EIC voyage #10 (1833–1834): Captain Richard Aplin sailed from the Downs on 14 April 1833, bound for China.Price Regent reached Penang on 31 August and arrived at Whampoa on 26 September. Homeward bound, she crossed the Second Bar on 17 January 1834, reached St Helena on 29 March, and arrived back in the Downs on 17 May.

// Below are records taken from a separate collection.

import Summits.RiemannHypothesis.RiemannHypothesis.Theorems.WeilBochnerMeasureCounting
import HarnessLib

/-!
# RiemannHypothesis — the counting law of a Bochner–Kreĭn measure on intervals `(T₁, T₂]`

Helper file (`--supports stmt-RiemannHypothesis-0098`), RH-free, standard axioms.  Seat rh-explicit
weil-3 (structure).  Backlund's formula for differences: for every measure `μ` representing Weil's form
on a window `[-b, b]` (`b > 0`) there is `C` with

* `abs_measureReal_Ioc_sub_theta_le`: `|μ(T₁, T₂] − (θ(T₂) − θ(T₁))/π| ≤ C (1 + log(1 + T₂))` for
  `0 ≤ T₁ ≤ T₂`;
* `abs_measureReal_Ico_neg_sub_theta_le`: `|μ[-T₂, -T₁) − (θ(T₂) − θ(T₁))/π| ≤ C (1 + log(1 + T₂))`.

(Subtract the counting laws `abs_measureReal_Icc_sub_theta_le` at `T₁` and `T₂`.)  This is the form in
which the data tracks count spectral mass in a height window.
-/

noncomputable section

set_option linter.dupNamespace false  -- the mandated namespace repeats `RiemannHypothesis`

open Complex Filter Set MeasureTheory
open scoped Real Topology
open Literature.NumberTheory.LFunctions

namespace Summit.RiemannHypothesis.RiemannHypothesis.Theorems.WeilBochnerMeasure

variable {b : ℝ} {μ : Measure ℝ}

/-- **Counting law on `(T₁, T₂]`.**  For `0 ≤ T₁ ≤ T₂`:
`|μ(T₁, T₂] − (θ(T₂) − θ(T₁))/π| ≤ C (1 + log(1 + T₂))`. -/
theorem abs_measureReal_Ioc_sub_theta_le (hb : 0 < b)
    (hμ : ∀ g : ℝ → ℂ, IsWeilTest g → tsupport g ⊆ Icc (-b) b →
      Integrable (fun t : ℝ ↦ ‖weilMellin g (1 / 2 + t * I)‖ ^ 2) μ ∧
        weilQuadratic g = ((∫ t, ‖weilMellin g (1 / 2 + t * I)‖ ^ 2 ∂μ : ℝ) : ℂ)) :
    ∃ C : ℝ, ∀ T₁ T₂ : ℝ, 0 ≤ T₁ → T₁ ≤ T₂ →
      |μ.real (Ioc T₁ T₂) - (riemannSiegelTheta T₂ - riemannSiegelTheta T₁) / π| ≤
        C * (1 + Real.log (1 + T₂)) := by
  obtain ⟨C, hC⟩ := abs_measureReal_Icc_sub_theta_le hb hμ
  have hC0 : 0 ≤ C := by
    have h00 := (hC 0 le_rfl).1
    simp only [riemannSiegelTheta_zero, zero_div, sub_zero, add_zero, Real.log_one, mul_one] at h00
    exact (abs_nonneg _).trans h00
  refine ⟨2 * C, fun T₁ T₂ hT₁ hT₁₂ ↦ ?_⟩
  have h1 := (hC T₁ hT₁).1
  have h2 := (hC T₂ (hT₁.trans hT₁₂)).1
  have hfin : μ (Icc 0 T₁) ≠ ⊤ := (measure_Icc_lt_top hb hμ _ _).ne
  have hfin' : μ (Ioc T₁ T₂) ≠ ⊤ :=
    (lt_of_le_of_lt (measure_mono Ioc_subset_Icc_self) (measure_Icc_lt_top hb hμ _ _)).ne
  have hsplit : μ.real (Icc 0 T₂) = μ.real (Icc 0 T₁) + μ.real (Ioc T₁ T₂) := by
    rw [← Icc_union_Ioc_eq_Icc hT₁ hT₁₂]
    exact measureReal_union (Set.disjoint_left.2 fun t ht ht' ↦ by
      simp only [mem_Icc, mem_Ioc] at ht ht'; linarith [ht.2, ht'.1]) measurableSet_Ioc hfin hfin'
  have hlog : Real.log (1 + T₁) ≤ Real.log (1 + T₂) := Real.log_le_log (by linarith) (by linarith)
  have hlog0 : 0 ≤ Real.log (1 + T₁) := Real.log_nonneg (by linarith)
  have hCl : C * Real.log (1 + T₁) ≤ C * Real.log (1 + T₂) := mul_le_mul_of_nonneg_left hlog hC0
  rw [sub_div]
  rw [abs_le] at h1 h2 ⊢
  constructor <;> linarith [h1.1, h1.2, h2.1, h2.2]

/-- **Counting law on `[-T₂, -T₁)`.**  For `0 ≤ T₁ ≤ T₂`:
`|μ[-T₂, -T₁) − (θ(T₂) − θ(T₁))/π| ≤ C (1 + log(1 + T₂))`. -/
theorem abs_measureReal_Ico_neg_sub_theta_le (hb : 0 < b)
    (hμ : ∀ g : ℝ → ℂ, IsWeilTest g → tsupport g ⊆ Icc (-b) b →
      Integrable (fun t : ℝ ↦ ‖weilMellin g (1 / 2 + t * I)‖ ^ 2) μ ∧
        weilQuadratic g = ((∫ t, ‖weilMellin g (1 / 2 + t * I)‖ ^ 2 ∂μ : ℝ) : ℂ)) :
    ∃ C : ℝ, ∀ T₁ T₂ : ℝ, 0 ≤ T₁ → T₁ ≤ T₂ →
      |μ.real (Ico (-T₂) (-T₁)) - (riemannSiegelTheta T₂ - riemannSiegelTheta T₁) / π| ≤
        C * (1 + Real.log (1 + T₂)) := by
  obtain ⟨C, hC⟩ := abs_measureReal_Icc_sub_theta_le hb hμ
  have hC0 : 0 ≤ C := by
    have h00 := (hC 0 le_rfl).1
    simp only [riemannSiegelTheta_zero, zero_div, sub_zero, add_zero, Real.log_one, mul_one] at h00
    exact (abs_nonneg _).trans h00
  refine ⟨2 * C, fun T₁ T₂ hT₁ hT₁₂ ↦ ?_⟩
  have h1 := (hC T₁ hT₁).2
  have h2 := (hC T₂ (hT₁.trans hT₁₂)).2
  have hfin : μ (Icc (-T₁) 0) ≠ ⊤ := (measure_Icc_lt_top hb hμ _ _).ne
  have hfin' : μ (Ico (-T₂) (-T₁)) ≠ ⊤ :=
    (lt_of_le_of_lt (measure_mono Ico_subset_Icc_self) (measure_Icc_lt_top hb hμ _ _)).ne
  have hsplit : μ.real (Icc (-T₂) 0) = μ.real (Ico (-T₂) (-T₁)) + μ.real (Icc (-T₁) 0) := by
    rw [← Ico_union_Icc_eq_Icc (by linarith : -T₂ ≤ -T₁) (by linarith : -T₁ ≤ 0)]
    exact measureReal_union (Set.disjoint_left.2 fun t ht ht' ↦ by
      simp only [mem_Icc, mem_Ico] at ht ht'; linarith [ht.2, ht'.1]) measurableSet_Icc hfin' hfin
  have hlog : Real.log (1 + T₁) ≤ Real.log (1 + T₂) := Real.log_le_log (by linarith) (by linarith)
  have hlog0 : 0 ≤ Real.log (1 + T₁) := Real.log_nonneg (by linarith)
  have hCl : C * Real.log (1 + T₁) ≤ C * Real.log (1 + T₂) := mul_le_mul_of_nonneg_left hlog hC0
  rw [sub_div]
  rw [abs_le] at h1 h2 ⊢
  constructor <;> linarith [h1.1, h1.2, h2.1, h2.2]

end Summit.RiemannHypothesis.RiemannHypothesis.Theorems.WeilBochnerMeasure

end
/-- **Green's identity for the thermostat, II** (`u ∈ C¹`, `v ∈ C²_c`, `T ≠ 0`):
`∫ (T∂²_{p_i}v − p_i∂_{p_i}v) u ρ = −T ∫ ∂_{p_i}u ∂_{p_i}v ρ`. [folklore] -/
theorem integral_ou_mul_eq' (hU : ContDiff ℝ 1 P.U) (hV : ContDiff ℝ 1 P.V) {L : ℕ} {T : ℝ}
    (hT : T ≠ 0) {u v : PhaseSpace L → ℝ} (hu : ContDiff ℝ 1 u) (hv : ContDiff ℝ 2 v)
    (hvc : HasCompactSupport v) (i : Fin L) :
    ∫ x, OU⟦T ; i ; v ; x⟧ * u x * P.gibbsDensity L T x =
      -T * ∫ x, partialP i u x * partialP i v x * P.gibbsDensity L T x := by
  have hud : Differentiable ℝ u := hu.differentiable one_ne_zero
  have hvd : Differentiable ℝ v := hv.differentiable two_ne_zero
  have hv1 : ContDiff ℝ 1 (partialP i v) := contDiff_partialP hv (by norm_num) i
  have hv1d : Differentiable ℝ (partialP i v) := hv1.differentiable one_ne_zero
  have hρc : Continuous (P.gibbsDensity L T) :=
    P.continuous_gibbsDensity hU.continuous hV.continuous L T
  have hupc : Continuous (partialP i u) := continuous_partialP hu one_ne_zero i
  have hgc : Continuous (partialP i v) := hv1.continuous
  have hg'c : Continuous (partialP i (partialP i v)) := continuous_partialP hv1 one_ne_zero i
  have hgs : HasCompactSupport (partialP i v) := hasCompactSupport_partialP hvd hvc i
  have hg's : HasCompactSupport (partialP i (partialP i v)) := hasCompactSupport_partialP hv1d hgs i
  have hFc : Continuous fun y => u y * P.gibbsDensity L T y := hu.continuous.mul hρc
  have hF'c : Continuous fun y => partialP i u y * P.gibbsDensity L T y -
      u y * (y.2 i / T) * P.gibbsDensity L T y := by
    have := continuous_snd_apply_phaseSpace (L := L) i
    fun_prop
  have e := integral_mul_eq_neg_of_hasLineDerivAt (v := uP i) hFc hF'c hgc hg'c hgs hg's
    (fun x => hasLineDerivAt_mul_gibbsDensity hud i x) (fun x => hasLineDerivAt_partialP hv1d i x)
  -- `e : ∫ (u ρ) ∂²v = −∫ (∂u ρ − u p/T ρ) ∂v`
  have e1 : ∫ x, (partialP i u x * P.gibbsDensity L T x - u x * (x.2 i / T) * P.gibbsDensity L T x) *
      partialP i v x =
      (∫ x, partialP i u x * partialP i v x * P.gibbsDensity L T x) -
        T⁻¹ * ∫ x, x.2 i * partialP i v x * u x * P.gibbsDensity L T x := by
    rw [← integral_const_mul, ← integral_sub]
    · congr 1
      funext x
      field_simp
    · exact ((hupc.mul hgc).mul hρc).integrable_of_hasCompactSupport (hgs.mul_left.mul_right)
    · refine Integrable.const_mul ?_ _
      exact ((((continuous_snd_apply_phaseSpace i).mul hgc).mul hu.continuous).mul
        hρc).integrable_of_hasCompactSupport (hgs.mul_left.mul_right.mul_right)
  rw [e1] at e
  have e2 : ∫ x, OU⟦T ; i ; v ; x⟧ * u x * P.gibbsDensity L T x =
      T * (∫ x, u x * P.gibbsDensity L T x * partialP i (partialP i v) x) -
        ∫ x, x.2 i * partialP i v x * u x * P.gibbsDensity L T x := by
    rw [← integral_const_mul, ← integral_sub]
    · congr 1
      funext x
      ring
    · refine Integrable.const_mul ?_ _
      exact (hFc.mul hg'c).integrable_of_hasCompactSupport hg's.mul_left
    · exact ((((continuous_snd_apply_phaseSpace i).mul hgc).mul hu.continuous).mul
        hρc).integrable_of_hasCompactSupport (hgs.mul_left.mul_right.mul_right)
  rw [e2, e]
  field_simp
  ring
import Literature.Analysis.Pluripotential.MongeAmpereAffine
import Mathlib.Analysis.Calculus.FDeriv.Measurable
import Mathlib.MeasureTheory.Constructions.BorelSpace.ContinuousLinearMap
import HarnessLib

/-!
# Measurability of Monge–Ampère densities; the regular mass as a supremum over compact sets

Topic `Literature/Analysis/Pluripotential`. Measure-theoretic bookkeeping for the proof of the named
fact `GuedjZeriahi2007_lelongNumber_eq_zero_of_regularMass_eq` (`NonPluripolarMongeAmpereMass.lean`):

* `measurable_fderiv_fderiv_apply`, `measurable_iteratedFDeriv_two_apply`,
  `measurable_leviMatrix_apply`, `measurable_det_leviMatrix`, **`measurable_heightDensity_self`** —
  the top-degree Monge–Ampère density `heightDensity n g` of an ARBITRARY real function `g` on `ℂⁿ`
  is Borel measurable (Mathlib's `measurable_fderiv`: the derivative of any function is measurable);
* `exhaustion U m = closedBall 0 m ∩ {w | ∀ y ∉ U, dist w y ≥ 1/(m+1)}` — a monotone compact
  exhaustion of an open set of a proper normed group (`exhaustion_subset`, `isCompact_exhaustion`,
  `monotone_exhaustion`, `iUnion_exhaustion`);
* **`ClosedPositiveOneOneCurrent.regularMass_le_of_forall_isCompact`** — inner regularity:
  `regularMass N T ≤ B` as soon as `∫_K MA(g) ≤ B` for all compact `K ⊆ Reg(T)`;
* `setLIntegral_heightDensity_fsPotential_ball_pos` — `μ_FS(B(0, R)) > 0` for `R > 0`.

Everything is proved; the only definition (`exhaustion`) has an explicit body. [folklore]
-/

noncomputable section

open scoped Topology ENNReal
open MeasureTheory Filter Set Metric Complex
open Literature.AlgebraicGeometry.HodgeTheory.BiextensionHeight (leviMatrix heightDensity
  fsPotential chartVec)

namespace Literature.Analysis.Pluripotential

variable {n : ℕ}

/-! ### Measurability of second derivatives, Levi matrices and Monge–Ampère densities -/

/-- Second derivatives `w ↦ D²g(w)(a, b)` of an ARBITRARY function are Borel measurable (the
derivative of any function is measurable, `measurable_fderiv`, applied twice). [folklore] -/
theorem measurable_fderiv_fderiv_apply {E : Type*} [NormedAddCommGroup E] [NormedSpace ℝ E]
    [MeasurableSpace E] [BorelSpace E] [FiniteDimensional ℝ E] (g : E → ℝ) (a b : E) :
    Measurable fun w ↦ fderiv ℝ (fderiv ℝ g) w a b := by
  have h1 : Measurable (fderiv ℝ (fderiv ℝ g)) := measurable_fderiv ℝ (fderiv ℝ g)
  have h2 : Measurable fun φ : E →L[ℝ] E →L[ℝ] ℝ ↦ φ a := ContinuousLinearMap.measurable_apply a
  have h3 : Measurable fun ψ : E →L[ℝ] ℝ ↦ ψ b := ContinuousLinearMap.measurable_apply b
  exact h3.comp (h2.comp h1)

/-- Entries of the second derivative `iteratedFDeriv ℝ 2 g w ![a, b]` are measurable. [folklore] -/
theorem measurable_iteratedFDeriv_two_apply (g : (Fin n → ℂ) → ℝ) (a b : Fin n → ℂ) :
    Measurable fun w ↦ iteratedFDeriv ℝ 2 g w ![a, b] := by
  have h : (fun w ↦ iteratedFDeriv ℝ 2 g w ![a, b]) = fun w ↦ fderiv ℝ (fderiv ℝ g) w a b := by
    funext w
    simp only [iteratedFDeriv_two_apply, Matrix.cons_val_zero, Matrix.cons_val_one]
  rw [h]
  exact measurable_fderiv_fderiv_apply g a b

/-- Entries of the Levi matrix of an arbitrary real function are measurable. [folklore] -/
theorem measurable_leviMatrix_apply (g : (Fin n → ℂ) → ℝ) (p q : Fin n) :
    Measurable fun w ↦ leviMatrix g w p q := by
  unfold leviMatrix
  have hm := measurable_iteratedFDeriv_two_apply g
  refine Measurable.div_const (Measurable.add ?_ ?_) _
  · exact measurable_ofReal.comp ((hm _ _).add (hm _ _))
  · exact (measurable_ofReal.comp ((hm _ _).sub (hm _ _))).mul_const _

/-- The determinant of the Levi matrix is measurable. [folklore] -/
theorem measurable_det_leviMatrix (g : (Fin n → ℂ) → ℝ) :
    Measurable fun w ↦ (leviMatrix g w).det := by
  simp_rw [Matrix.det_apply]
  refine Finset.measurable_fun_sum _ fun σ _ ↦ ?_
  exact (Finset.measurable_fun_prod _ fun i _ ↦ measurable_leviMatrix_apply g _ _).const_smul _

/-- **The top-degree Monge–Ampère density of an arbitrary real function is measurable.**
[folklore] -/
theorem measurable_heightDensity_self (g : (Fin n → ℂ) → ℝ) : Measurable (heightDensity n g) := by
  have h : heightDensity n g
      = fun w ↦ (n.factorial : ℝ) * (2 / Real.pi) ^ n * ((leviMatrix g w).det).re :=
    funext (heightDensity_self_eq g)
  rw [h]
  exact (measurable_re.comp (measurable_det_leviMatrix g)).const_mul _

/-- The `[0, ∞]`-valued top-degree density is measurable. [folklore] -/
theorem measurable_ofReal_heightDensity_self (g : (Fin n → ℂ) → ℝ) :
    Measurable fun w ↦ ENNReal.ofReal (heightDensity n g w) :=
  (measurable_heightDensity_self g).ennreal_ofReal

/-! ### A compact exhaustion of an open set -/

section Exhaustion

variable {E : Type*} [NormedAddCommGroup E]

/-- The standard compact exhaustion `K_m = {‖w‖ ≤ m} ∩ {dist(w, Uᶜ) ≥ 1/(m+1)}` of an open set,
written without `infDist` (so that `U = univ` needs no special treatment). [folklore] -/
def exhaustion (U : Set E) (m : ℕ) : Set E :=
  closedBall 0 m ∩ {w | ∀ y, y ∉ U → (1 : ℝ) / (m + 1) ≤ dist w y}

/-- `K_m ⊆ U`. [folklore] -/
theorem exhaustion_subset (U : Set E) (m : ℕ) : exhaustion U m ⊆ U := by
  intro w hw
  by_contra h
  have := hw.2 w h
  rw [dist_self] at this
  have : (0 : ℝ) < 1 / (m + 1) := by positivity
  linarith

/-- `K_m` is closed. [folklore] -/
theorem isClosed_exhaustion (U : Set E) (m : ℕ) : IsClosed (exhaustion U m) := by
  refine isClosed_closedBall.inter ?_
  have h : {w : E | ∀ y, y ∉ U → (1 : ℝ) / (m + 1) ≤ dist w y}
      = ⋂ y ∈ Uᶜ, {w : E | (1 : ℝ) / (m + 1) ≤ dist w y} := by
    ext w; simp
  rw [h]
  exact isClosed_biInter fun y _ ↦ isClosed_le continuous_const (continuous_id.dist continuous_const)

/-- `K_m` is compact (proper space). [folklore] -/
theorem isCompact_exhaustion [ProperSpace E] (U : Set E) (m : ℕ) : IsCompact (exhaustion U m) :=
  IsCompact.of_isClosed_subset (isCompact_closedBall (0 : E) m) (isClosed_exhaustion U m)
    inter_subset_left

/-- `K_m` increases with `m`. [folklore] -/
theorem monotone_exhaustion (U : Set E) : Monotone (exhaustion U) := by
  intro m m' hmm' w hw
  refine ⟨closedBall_subset_closedBall (by exact_mod_cast hmm') hw.1, fun y hy ↦ ?_⟩
  have h1 := hw.2 y hy
  have h2 : (1 : ℝ) / (m' + 1) ≤ 1 / (m + 1) := by
    gcongr
  linarith

/-- `⋃_m K_m = U` for `U` open. [folklore] -/
theorem iUnion_exhaustion {U : Set E} (hU : IsOpen U) : ⋃ m, exhaustion U m = U := by
  refine subset_antisymm (iUnion_subset fun m ↦ exhaustion_subset U m) fun w hw ↦ ?_
  obtain ⟨r, hr, hball⟩ := Metric.isOpen_iff.1 hU w hw
  obtain ⟨m, hm⟩ := exists_nat_ge (max ‖w‖ (1 / r))
  refine mem_iUnion.2 ⟨m, ?_, fun y hy ↦ ?_⟩
  · rw [mem_closedBall, dist_zero_right]
    exact (le_max_left _ _).trans hm
  · have hyr : r ≤ dist w y := by
      by_contra h
      exact hy (hball (by rw [mem_ball, dist_comm]; linarith))
    have h1 : 1 / r ≤ m := (le_max_right _ _).trans hm
    have h2 : (1 : ℝ) / (m + 1) ≤ r := by
      rw [div_le_iff₀ (by positivity)]
      rw [div_le_iff₀ hr] at h1
      nlinarith
    linarith

end Exhaustion

/-! ### The regular mass is a supremum over compact subsets of the regular locus -/

namespace ClosedPositiveOneOneCurrent

variable {N : ℕ} (T : ClosedPositiveOneOneCurrent N)

/-- **Inner regularity of the regular Monge–Ampère mass**: if `∫_K MA(g) ≤ B` for every compact
`K ⊆ Reg(T)`, then `regularMass N T ≤ B`. [folklore] -/
theorem regularMass_le_of_forall_isCompact (B : ℝ≥0∞)
    (h : ∀ K : Set (Fin N → ℂ), IsCompact K → K ⊆ T.regularLocus →
      ∫⁻ w in K, ENNReal.ofReal (heightDensity N T.chartPotential w) ≤ B) :
    T.regularMass N ≤ B := by
  set f : (Fin N → ℂ) → ℝ≥0∞ := fun w ↦ ENNReal.ofReal (heightDensity N T.chartPotential w) with hf
  have hfm : Measurable f := measurable_ofReal_heightDensity_self _
  set μ : Measure (Fin N → ℂ) := volume.withDensity f with hμ
  have hK : ∀ m, μ (exhaustion T.regularLocus m) ≤ B := fun m ↦ by
    rw [hμ, withDensity_apply _ (isClosed_exhaustion _ m).measurableSet]
    exact h _ (isCompact_exhaustion _ m) (exhaustion_subset _ m)
  have hlim := tendsto_measure_iUnion_atTop (μ := μ) (monotone_exhaustion T.regularLocus)
  rw [iUnion_exhaustion T.isOpen_regularLocus] at hlim
  have hle : μ T.regularLocus ≤ B := le_of_tendsto' hlim hK
  rwa [hμ, withDensity_apply _ T.measurableSet_regularLocus] at hle

end ClosedPositiveOneOneCurrent

/-! ### The Fubini–Study mass of a ball is positive -/

/-- **`μ_FS(B(0, R)) > 0`** for `R > 0`: the Fubini–Study density is bounded below on the ball by
`N!/(πᴺ (1 + N R²)^{N+1}) > 0`. [folklore] -/
theorem setLIntegral_heightDensity_fsPotential_ball_pos {N : ℕ} {R : ℝ} (hR : 0 < R) :
    0 < ∫⁻ w in ball (0 : Fin N → ℂ) R, ENNReal.ofReal (heightDensity N fsPotential w) := by
  set d₀ : ℝ := (N.factorial : ℝ) / (Real.pi ^ N * (1 + N * R ^ 2) ^ (N + 1)) with hd₀
  have hd₀pos : 0 < d₀ := by positivity
  have hle : ∀ w ∈ ball (0 : Fin N → ℂ) R, ENNReal.ofReal d₀
      ≤ ENNReal.ofReal (heightDensity N fsPotential w) := by
    intro w hw
    refine ENNReal.ofReal_le_ofReal ?_
    rw [heightDensity_fsPotential, hd₀]
    have hw' : ‖w‖ ≤ R := by
      rw [mem_ball, dist_zero_right] at hw
      exact hw.le
    have h1 : ∑ r, ‖w r‖ ^ 2 ≤ N * R ^ 2 := by
      have h := Finset.sum_le_card_nsmul Finset.univ (fun p ↦ ‖w p‖ ^ 2) (R ^ 2)
        fun p _ ↦ by
          have := norm_le_pi_norm w p
          exact pow_le_pow_left₀ (norm_nonneg _) (this.trans hw') 2
      simpa using h
    have hpos := one_add_sum_norm_sq_pos w
    gcongr
  have hball : 0 < volume (ball (0 : Fin N → ℂ) R) := measure_ball_pos volume 0 hR
  calc (0 : ℝ≥0∞) < ENNReal.ofReal d₀ * volume (ball (0 : Fin N → ℂ) R) :=
        ENNReal.mul_pos (ENNReal.ofReal_pos.2 hd₀pos).ne' hball.ne'
    _ = ∫⁻ _ in ball (0 : Fin N → ℂ) R, ENNReal.ofReal d₀ := (setLIntegral_const _ _).symm
    _ ≤ ∫⁻ w in ball (0 : Fin N → ℂ) R, ENNReal.ofReal (heightDensity N fsPotential w) :=
        setLIntegral_mono measurable_ofReal_heightDensity_fsPotential hle

end Literature.Analysis.Pluripotential

end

There was one last charter of Prince Regent as a "dismantled ship" on 29 July 1832. The EIC chartered her from Messrs. Wigram for a voyage to Chia and return at a rate of £14 9s 6d per ton for 992 tons.

On 14 March 1833 Prince Regent, Captain Richard Aplin, sailed from London, bound for China. He arrived back in London on 18 May 1834.

The EIC gave up its commercial and shipping activities in 1833.

==Fate==
In 1838, Prince Regent was sold for breaking up.